Один из советников поднял бровь:
– Имперская модель?
– Нет, — покачал головой Николай. — Модель взаимного уважения, подкреплённого силой. Это и есть Сын Времени — тот, кто не заставляет, а вдохновляет.
Позже, уже в личной каюте, он перебирал старые снимки. Вот он — молодой, ещё до перемещения в тело царя. Вот семья, оставшаяся там, в другой реальности. Он больше не страдал от потери — он превратил боль в твердь, на которой выстроил новую страну.
Николай знал: он не бессмертен. Но идеи — да.
И потому он готовился к передаче знаний. К созданию наследия, не только кровного, но и интеллектуального, духовного. Академии будущего уже проектировались. Первая — в Казани. Вторая — в Хабаровске. Третья — на Луне, в рамках Международной орбитальной станции «Русь».
Он нажал кнопку записи и начал диктовать:
«Пусть те, кто придут после, не станут моими тенями. Пусть они превзойдут меня. Пусть Россия всегда будет впереди не потому, что боится отстать, а потому, что знает: истина — в движении вперёд.»
Запись завершилась. Николай посмотрел в окно.
За горизонтом начиналась заря.
Глава 42 - Мемуары Императора
Осень 1945 года выдалась особенно тихой. В Петергофе, где золотые листья ложились на мраморные дорожки, Император проводил всё больше времени в уединении. Империя жила, крепла, развивалась. Впервые за многие десятилетия Россия не боялась завтрашнего дня.
Но Николай чувствовал: пора подводить черту.
В личном кабинете, где часы шли медленно, а перо звучало громче, чем всякие ораторские трибуны, Император писал. Не указы. Не речи. Не послания. А мемуары.
Он называл их просто: «Путь сквозь века».
На первой странице, аккуратным почерком:
«Я был чужаком. Я был из иного времени. Но став Императором, стал не только Николаем Вторым. Я стал тем, кем должен был стать: слугой России. И если вы читаете эти строки — значит, мой выбор не был напрасен.»

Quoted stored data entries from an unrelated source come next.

import Summits.Ventures.YMGap.Census.OneLinkConfiguration
import Summits.Ventures.YMGap.Census.CoeffMonotone
import Summits.Ventures.YMGap.Census.DecimationLowerBound
import Summits.Ventures.LatticeQCDFlow.Scoring.ProductHaarSlices
import Summits.Ventures.LatticeQCDFlow.Exactness.CompactHaar
import HarnessLib

/-!
# Venture YMGap, track (b) census — the AXIAL-GAUGE PLAQUETTE FOREST of the torus `(ℤ/Lℤ)^d`: a set of
# `(d-1)L^d - (L + ⋯ + L^{d-1})` plaquettes whose plaquette functions integrate to `1` exactly, and the resulting
# sup bound `Z_Λ({c_j}) ≤ f_c(1)^{#plaquettes - #forest}` on the positivity domain

HONEST FRAMING: venture file of the cell `pub-ymgap` (QuantumFields programme), track (b); exact statements about the
finite tori `(ℤ/Lℤ)^d`, `L ≥ 2`, in the vocabulary of `TomboulisVortexDecimation`; nothing about (5.15), limits,
confinement or a mass gap.  PURPOSE: the input replacing the crude sup bound `Z_Λ ≤ f(1)^{#plaquettes}` of Tomboulis's
App. A §3 (arXiv:0707.2179; tree: `DecimationLowerBound.torusZ_le_pow_card`) in the proof of Prop. III.2 / IV.4 for the
decimation parameter `b = 2` in `d = 3, 4, 5` (`DecimationLowerBoundTwo`).

* `plaqEdges p` — the four links of a plaquette; `plaquetteHolonomy_update_of_notMem`.
* `axialForest d L` — the plaquettes `p = (x; μ < ν)` with `x_λ = 0` for all `λ < μ` and `x_μ ≠ L - 1`;
  `privEdge p = (x + e_μ, ν)` (the far rung), `forestRank p = μ·L + (L - 1 - x_μ)`.
* `forestRank_lt_of_privEdge_mem` — THE COMBINATORIAL FACT: if the private link of a forest member `p` is a link of
  another forest member `q`, then `q` has strictly smaller rank (so, peeling the forest in increasing rank, each member's
  private link is seen by no remaining member).
* `integral_plaqFn_hol_mul` — one Haar integration: `∫ f_c(U_p)·P dU = ∫ P dU` when `P` does not read `privEdge p`
  (left/right invariance of Haar measure on `SU(2)` and `∫ f_c dHaar = 1`); ANY real coefficient vector `c`.
* **`integral_prod_axialForest`** — `∫ ∏_{p ∈ 𝔉} f_c(U_p) dU = 1` for the forest `𝔉` and every `c`
  (`Finset.induction_on_min_value` on the rank); more generally for every subset of `𝔉`.
* **`torusZ_le_pow_card_sub_card_forest`** — for `c_j ≥ 0` with `f_c ≥ 0` pointwise:
  `Z_Λ({c_j}) ≤ [1 + Σ_j d_j² c_j]^{#plaquettes - #𝔉}`.

The count `#𝔉 ≥ (d-1)(L^d - L^{d-1}) + (d-2)(L^{d-1} - L^{d-2})` and the assembly of III.2 / IV.4 are in
`DecimationLowerBoundTwo`.  References: E. T. Tomboulis, arXiv:0707.2179, Prop. III.2 eq. (3.7), App. A §3
[cite: Tomboulis2007Confinement, App. A §3]; the axial-gauge / maximal-tree device is standard lattice gauge theory
(e.g. J.-M. Drouffe, J.-B. Zuber, Phys. Rept. 102 (1983) 1, §2.2) [folklore].
-/

noncomputable section

open MeasureTheory Finset Real Function
open scoped BigOperators
open Literature.MathematicalPhysics.QuantumLattice
open Literature.MathematicalPhysics.QuantumFieldTheory
open Literature.MathematicalPhysics.QuantumFieldTheory.Tomboulis2007
open Literature.MathematicalPhysics.QuantumFieldTheory.WilsonRP
open Summit.Ventures.LatticeQCDFlow.Exactness
open Summit.Ventures.LatticeQCDFlow.Scoring

namespace Summit.Ventures.YMGap.Census

variable {d L : ℕ}

/-! ### The four links of a plaquette -/

/-- The links of the plaquette `p = (x; i < j)`: `(x, i)`, `(x + e_i, j)`, `(x + e_j, i)`, `(x, j)` — exactly the links read
by `plaquetteHolonomy U x i j = U(x,i) U(x+e_i,j) U(x+e_j,i)⁻¹ U(x,j)⁻¹`. -/
def plaqEdges (p : Plaquette d L) : Finset (Edge d L) :=
  {(p.1, p.2.1.1), (p.1.shift p.2.1.1, p.2.1.2), (p.1.shift p.2.1.2, p.2.1.1), (p.1, p.2.1.2)}

/-- Updating a link outside `plaqEdges p` does not move `U_p`. -/
theorem plaquetteHolonomy_update_of_notMem {G : Type*} [Group G] (U : GaugeConfig d L G) {e : Edge d L} (g : G)
    {p : Plaquette d L} (he : e ∉ plaqEdges p) :
    plaquetteHolonomy (update U e g) p.1 p.2.1.1 p.2.1.2 = plaquetteHolonomy U p.1 p.2.1.1 p.2.1.2 := by
  simp only [plaqEdges, mem_insert, mem_singleton, not_or] at he
  obtain ⟨h1, h2, h3, h4⟩ := he
  unfold plaquetteHolonomy
  rw [update_of_ne (Ne.symm h1), update_of_ne (Ne.symm h2), update_of_ne (Ne.symm h3), update_of_ne (Ne.symm h4)]

/-- The private link of `p = (x; i < j)`: the far rung `(x + e_i, j)`. -/
def privEdge (p : Plaquette d L) : Edge d L := (p.1.shift p.2.1.1, p.2.1.2)

/-- The private link is a link of the plaquette. -/
theorem privEdge_mem_plaqEdges (p : Plaquette d L) : privEdge p ∈ plaqEdges p := by
  simp [privEdge, plaqEdges]

/-- `x ↦ x + e_i` is injective. -/
theorem shift_injective' (i : Fin d) {x y : Site d L} (h : x.shift i = y.shift i) : x = y := by
  unfold Site.shift at h
  exact add_right_cancel h

/-! ### The axial-gauge forest, its rank, and the combinatorial fact -/

variable [NeZero L]

/-- **The axial-gauge plaquette forest** of `(ℤ/Lℤ)^d`: the plaquettes `(x; μ < ν)` whose base point has `x_λ = 0` for
every `λ < μ` and `x_μ ≠ L - 1` (i.e. `x_μ + 1 ≠ 0` in `ℤ/L`). -/
def axialForest (d L : ℕ) [NeZero L] : Finset (Plaquette d L) :=
  univ.filter fun p => (∀ k : Fin d, k < p.2.1.1 → p.1 k = 0) ∧ p.1 p.2.1.1 + 1 ≠ 0

/-- Membership in the forest, unfolded. -/
theorem mem_axialForest {p : Plaquette d L} :
    p ∈ axialForest d L ↔ (∀ k : Fin d, k < p.2.1.1 → p.1 k = 0) ∧ p.1 p.2.1.1 + 1 ≠ 0 := by
  simp [axialForest]

/-- The peeling rank `μ·L + (L - 1 - x_μ)` of `p = (x; μ < ν)`: smaller rank is peeled first (first plane direction
ascending, then `x_μ` descending). -/
def forestRank (p : Plaquette d L) : ℕ := (p.2.1.1 : ℕ) * L + (L - 1 - (p.1 p.2.1.1).val)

День за днём он возвращался мысленно к первому моменту перемещения. К страху. К недоверию. К первому утру в Зимнем дворце, когда он смотрел в зеркало и не узнавал себя. И как он стал меняться — не внешне, а изнутри. Он вспоминал, как тяжело дались реформы. Как сопротивлялись министры, как старая гвардия не верила в необходимость перемен. Как он ночами сидел с инженерами, проектируя электрификацию Сибири. Как подписывал указ о введении всеобщего образования. Как колебался перед войной — и как пришлось идти до конца.

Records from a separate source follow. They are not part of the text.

/-- **In a rank-`0` X1 class holding ONE member with `μ(X) = 0`, the members with `μ(X) = 0` are
EXACTLY the off-locus members** — the algebraic twin of p467959's analytic statement, granted
Prop. 5.7, Thm. 16, modularity: for `W′ ∼ W` with `μ(X(W′/ℚ_∞)) = 0` for every cyclotomic dual
datum, `(∀ cyclotomic data, μ(X(W/ℚ_∞)) = 0) ↔ ¬ HasRamifiedOddLineAt W p`. «→» Prop. 5.7 (p468995
§1); «←» `mu_eq_zero_offLocus_of_exists_member`. Greenberg, LNM 1716 p. 58: «the above conjecture
effectively predicts the value of `μ_E`» — here, for the value `0`, as a theorem.
[cite: GreenbergLNM1716, Conj. 1.11 (p. 58) and Prop. 5.7 (p. 113)] [cite: Wuthrich2014, Thm. 16 (p. 397)] -/
theorem mu_eq_zero_iff_not_hasRamifiedOddLineAt_of_exists_member
    (h57 : prop57_one_le_mu_of_ramified_odd_line) (hW16 : Wuthrich2014.charIdeal_dvd_padicLFunction)
    (hmod : nonempty_modularParametrizationData) (hX1 : ClassX1 W p) (hr0 : W.analyticRank = 0)
    {W' : WeierstrassCurve ℚ} [W'.IsElliptic] [W'.IsGloballyMinimal] (hiso : IsIsogenous W W')
    (hG' : ∀ (κ : ZpExtension ℚ p) (γ : absoluteGaloisGroup ℚ),
      κ.IsCyclotomic → κ.IsTopGenerator γ → IsCyclotomicVariable p γ →
      ∀ D' : W'.SelmerDualData κ γ, D'.mu = 0) :
    (∀ (κ : ZpExtension ℚ p) (γ : absoluteGaloisGroup ℚ),
        κ.IsCyclotomic → κ.IsTopGenerator γ → IsCyclotomicVariable p γ →
        ∀ D : W.SelmerDualData κ γ, D.mu = 0) ↔ ¬ HasRamifiedOddLineAt W p :=
  ⟨not_hasRamifiedOddLineAt_of_leaf_of_mu_eq_zero h57 hW16 hmod ⟨hX1, hr0⟩,
    fun hoff _ _ hκ hγ hγ' D ↦
      mu_eq_zero_offLocus_of_exists_member h57 hW16 hmod hX1 hr0 hoff hiso hG' hκ hγ hγ' D⟩

/-- **Greenberg's conjecture on the leaf: located form ⟺ isogeny form**, granted Prop. 5.7, Thm. 16,
modularity (and NOT the μ-part of the main conjecture, cf. p468995 §4): «`μ = 0` at every off-locus
rank-`0` X1 member» ⟺ «every rank-`0` X1 class has a (globally minimal) member with `μ = 0`».
[cite: GreenbergLNM1716, Conj. 1.11 (p. 58) and Prop. 5.7 (p. 113)] [cite: Wuthrich2014, Thm. 16 (p. 397)] -/
theorem greenbergMu_located_iff_isogenyForm
    (h57 : prop57_one_le_mu_of_ramified_odd_line) (hW16 : Wuthrich2014.charIdeal_dvd_padicLFunction)
    (hmod : nonempty_modularParametrizationData) :
    (∀ (W₀ : WeierstrassCurve ℚ) [W₀.IsElliptic] [W₀.IsGloballyMinimal] (p : ℕ) [Fact p.Prime],
      ClassX1 W₀ p → W₀.analyticRank = 0 → ¬ HasRamifiedOddLineAt W₀ p →
      ∀ (κ : ZpExtension ℚ p) (γ : absoluteGaloisGroup ℚ),
        κ.IsCyclotomic → κ.IsTopGenerator γ → IsCyclotomicVariable p γ →
        ∀ D : W₀.SelmerDualData κ γ, D.mu = 0) ↔
    ∀ (W : WeierstrassCurve ℚ) [W.IsElliptic] [W.IsGloballyMinimal] (p : ℕ) [Fact p.Prime],
      ClassX1 W p → W.analyticRank = 0 →
      ∃ (W' : WeierstrassCurve ℚ) (_ : W'.IsElliptic) (_ : W'.IsGloballyMinimal), IsIsogenous W W' ∧
        ∀ (κ : ZpExtension ℚ p) (γ : absoluteGaloisGroup ℚ),
          κ.IsCyclotomic → κ.IsTopGenerator γ → IsCyclotomicVariable p γ →
          ∀ D : W'.SelmerDualData κ γ, D.mu = 0 := by
  refine ⟨fun hloc W _ _ p _ hX1 hr0 ↦ greenbergMu_isogenyForm_of_located hloc W p hX1 hr0,
    fun hiso W₀ _ _ p _ hX1 hr0 hoff _ _ hκ hγ hγ' D ↦ ?_⟩
  obtain ⟨W', hE', hmin', hiso', hG'⟩ := hiso W₀ p hX1 hr0
  exact mu_eq_zero_offLocus_of_exists_member h57 hW16 hmod hX1 hr0 hoff hiso' hG' hκ hγ hγ' D

/-- **DECOMPOSITION, final form.** Granted Prop. 5.7, Thm. 16, modularity, the registered stub is
equivalent to [(M) the μ-part of Mazur's main conjecture at every off-locus rank-`0` X1 member] ∧
[(G) Greenberg's Conj. 1.11 on the rank-`0` X1 classes] with (G) in EITHER form — located
(p462224) or as printed (isogeny form, p468995) — the two forms being equivalent by
`greenbergMu_located_iff_isogenyForm`. Recorded as the pair of `Iff`s. [cite: GreenbergLNM1716, Conj. 1.11 (p. 58)]
[cite: Wuthrich2014, Thm. 16 (p. 397)] [cite: GreenbergVatsal2000, p. 2 (1)–(2)] -/
theorem stub_iff_muPart_offLocus_and_greenbergMu
    (h57 : prop57_one_le_mu_of_ramified_odd_line) (hW16 : Wuthrich2014.charIdeal_dvd_padicLFunction)
    (hmod : nonempty_modularParametrizationData) :
    ((∀ (W₀ : WeierstrassCurve ℚ) [W₀.IsElliptic] [W₀.IsGloballyMinimal] (p : ℕ) [Fact p.Prime],
        ClassX1 W₀ p → W₀.analyticRank = 0 → ¬ HasRamifiedOddLineAt W₀ p →
          X1.MuPart.AnalyticMuLE W₀ p 0) ↔
      (∀ (W₀ : WeierstrassCurve ℚ) [W₀.IsElliptic] [W₀.IsGloballyMinimal] (p : ℕ) [Fact p.Prime],
          ClassX1 W₀ p → W₀.analyticRank = 0 → ¬ HasRamifiedOddLineAt W₀ p → X1.MuLambda.MuPartAt W₀ p) ∧
        ∀ (W₀ : WeierstrassCurve ℚ) [W₀.IsElliptic] [W₀.IsGloballyMinimal] (p : ℕ) [Fact p.Prime],
          ClassX1 W₀ p → W₀.analyticRank = 0 → ¬ HasRamifiedOddLineAt W₀ p →
          ∀ (κ : ZpExtension ℚ p) (γ : absoluteGaloisGroup ℚ),
            κ.IsCyclotomic → κ.IsTopGenerator γ → IsCyclotomicVariable p γ →
            ∀ D : W₀.SelmerDualData κ γ, D.mu = 0) ∧
    ((∀ (W₀ : WeierstrassCurve ℚ) [W₀.IsElliptic] [W₀.IsGloballyMinimal] (p : ℕ) [Fact p.Prime],
        ClassX1 W₀ p → W₀.analyticRank = 0 → ¬ HasRamifiedOddLineAt W₀ p →
          X1.MuPart.AnalyticMuLE W₀ p 0) ↔
      (∀ (W₀ : WeierstrassCurve ℚ) [W₀.IsElliptic] [W₀.IsGloballyMinimal] (p : ℕ) [Fact p.Prime],
          ClassX1 W₀ p → W₀.analyticRank = 0 → ¬ HasRamifiedOddLineAt W₀ p → X1.MuLambda.MuPartAt W₀ p) ∧
        ∀ (W : WeierstrassCurve ℚ) [W.IsElliptic] [W.IsGloballyMinimal] (p : ℕ) [Fact p.Prime],
          ClassX1 W p → W.analyticRank = 0 →
          ∃ (W' : WeierstrassCurve ℚ) (_ : W'.IsElliptic) (_ : W'.IsGloballyMinimal), IsIsogenous W W' ∧
            ∀ (κ : ZpExtension ℚ p) (γ : absoluteGaloisGroup ℚ),
              κ.IsCyclotomic → κ.IsTopGenerator γ → IsCyclotomicVariable p γ →
              ∀ D : W'.SelmerDualData κ γ, D.mu = 0) :=
  ⟨stub_iff_muPart_and_greenbergMu_offLocus hW16 hmod,
    stub_iff_muPart_offLocus_and_greenbergMu_isogenyForm h57 hW16 hmod⟩

end Leaf

end Summit.BirchSwinnertonDyer.BirchSwinnertonDyer.Theorems.EisensteinPrimesMazurMCOnX1RankZeroMuEtaleEnd

end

«Моя Империя не на штыках стоит. А на памяти, труде и надежде. Люди поверили — потому и сражались. Люди простили — потому и остались.»
Николай не скрывал ошибок. Он писал о провале в Закавказье, о переговорах, что едва не привели к второму фронту. О боли потерь — и о тех, кого он больше всего боялся потерять: простых русских, детей Империи.
Последние главы он посвятил будущему.
«Я не знаю, что будет через сто лет. Но если мы научимся помнить — и передавать дальше — тогда Россия никогда не упадёт. Не благодаря мне. А вопреки мне. Пусть лучший из сыновей поднимет знамя дальше. Пусть у него будет воля, меч и сердце.»
Мемуары были завершены в ноябре. В переплёте, украшенном гербом, он передал их в архив, с пометкой: «Открыть спустя пятьдесят лет после моей смерти».
А пока — он продолжал жить. Каждый день — как последний. Каждый шаг — как дар.
…Последний штрих пера. Чернила медленно впитывались в плотную бумагу. Николай выдохнул. Перед ним лежала не просто рукопись — его жизнь, выложенная на суд истории. Он закрыл тетрадь, связал её кожаным ремешком и аккуратно положил в лакированный ларец с надписью: «Лично Его Императорскому Величеству». Внутри, помимо мемуаров, лежали письма — к будущим правителям, к детям, к тем, кто однажды прочтёт эти строки в мире, который он мог лишь представить. Вечером, сидя у камина, он смотрел на огонь, и мысли возвращались не к войне, не к заговорщикам, а к лицам: к офицеру, который в 1914 встал между пулей и Императором; к женщине в Костроме, которая поднесла хлеб, сказав: «Благослови тебя Бог, государь»; к первому студенту из Якутска, поступившему в Императорский технический институт.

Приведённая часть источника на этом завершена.